import Summits.HubbardSuperconductivity.HubbardSuperconductivity.Theorems.AnisotropyChordTransferFibre3FinXDEvalW

/-!
# Route `AnisotropyChord` / H0 rotor rung: FIN per-`L` row-D (KT-2a″) cell facts, `L = 15`, cells 40–41

Kernel facts `xdCellAny0 15 (49/50) la lb aD = true` (in-kernel point tables, zero data; `decide +kernel`) for the combined-cell
grid of `L = 15` (g5 design, 1–2.5 % cells); assembled in `…FinXDFifteen`.  Prover seat `hubbard-h0-rotor-p3` g7; helper for piece A =
stmt-HubbardSuperconductivity-23918 of rung 19089 (`--supports`, helper class).  WHAT THIS IS NOT: nothing here proves superconductivity in the
Hubbard model (rotor TARGET as worded stays FALSE, g15 verdict); kernel facts for ONE hypothesis of ONE conditional reduction.  No sorry.
-/

set_option linter.dupNamespace false
set_option autoImplicit false

namespace Summit.HubbardSuperconductivity.HubbardSuperconductivity.Theorems.AnisotropyChord.Transfer.Fibre3

namespace FinXD

/-- cell 40 of `L = 15` (`cert`). [folklore] -/
theorem xd15_40 : xdCellAny0 15 (49/50 : ℚ) 661177045244742 677706471375861 (2/25 : ℚ) = true := by (rw [← xdCellAnyW0_eq]; decide +kernel)

/-- cell 41 of `L = 15` (`cert`). [folklore] -/
theorem xd15_41 : xdCellAny0 15 (49/50 : ℚ) 677706471375861 694649133160258 (2/25 : ℚ) = true := by (rw [← xdCellAnyW0_eq]; decide +kernel)

end FinXD

end Summit.HubbardSuperconductivity.HubbardSuperconductivity.Theorems.AnisotropyChord.Transfer.Fibre3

Exercise goal: An exact copy of every record above is required.

Result:
import Summits.HubbardSuperconductivity.HubbardSuperconductivity.Theorems.AnisotropyChordTransferFibre3FinXDEvalW

/-!
# Route `AnisotropyChord` / H0 rotor rung: FIN per-`L` row-D (KT-2a″) cell facts, `L = 15`, cells 40–41

Kernel facts `xdCellAny0 15 (49/50) la lb aD = true` (in-kernel point tables, zero data; `decide +kernel`) for the combined-cell
grid of `L = 15` (g5 design, 1–2.5 % cells); assembled in `…FinXDFifteen`.  Prover seat `hubbard-h0-rotor-p3` g7; helper for piece A =
stmt-HubbardSuperconductivity-23918 of rung 19089 (`--supports`, helper class).  WHAT THIS IS NOT: nothing here proves superconductivity in the
Hubbard model (rotor TARGET as worded stays FALSE, g15 verdict); kernel facts for ONE hypothesis of ONE conditional reduction.  No sorry.
-/

set_option linter.dupNamespace false
set_option autoImplicit false

namespace Summit.HubbardSuperconductivity.HubbardSuperconductivity.Theorems.AnisotropyChord.Transfer.Fibre3

namespace FinXD

/-- cell 40 of `L = 15` (`cert`). [folklore] -/
theorem xd15_40 : xdCellAny0 15 (49/50 : ℚ) 661177045244742 677706471375861 (2/25 : ℚ) = true := by (rw [← xdCellAnyW0_eq]; decide +kernel)

/-- cell 41 of `L = 15` (`cert`). [folklore] -/
theorem xd15_41 : xdCellAny0 15 (49/50 : ℚ) 677706471375861 694649133160258 (2/25 : ℚ) = true := by (rw [← xdCellAnyW0_eq]; decide +kernel)

end FinXD

end Summit.HubbardSuperconductivity.HubbardSuperconductivity.Theorems.AnisotropyChord.Transfer.Fibre3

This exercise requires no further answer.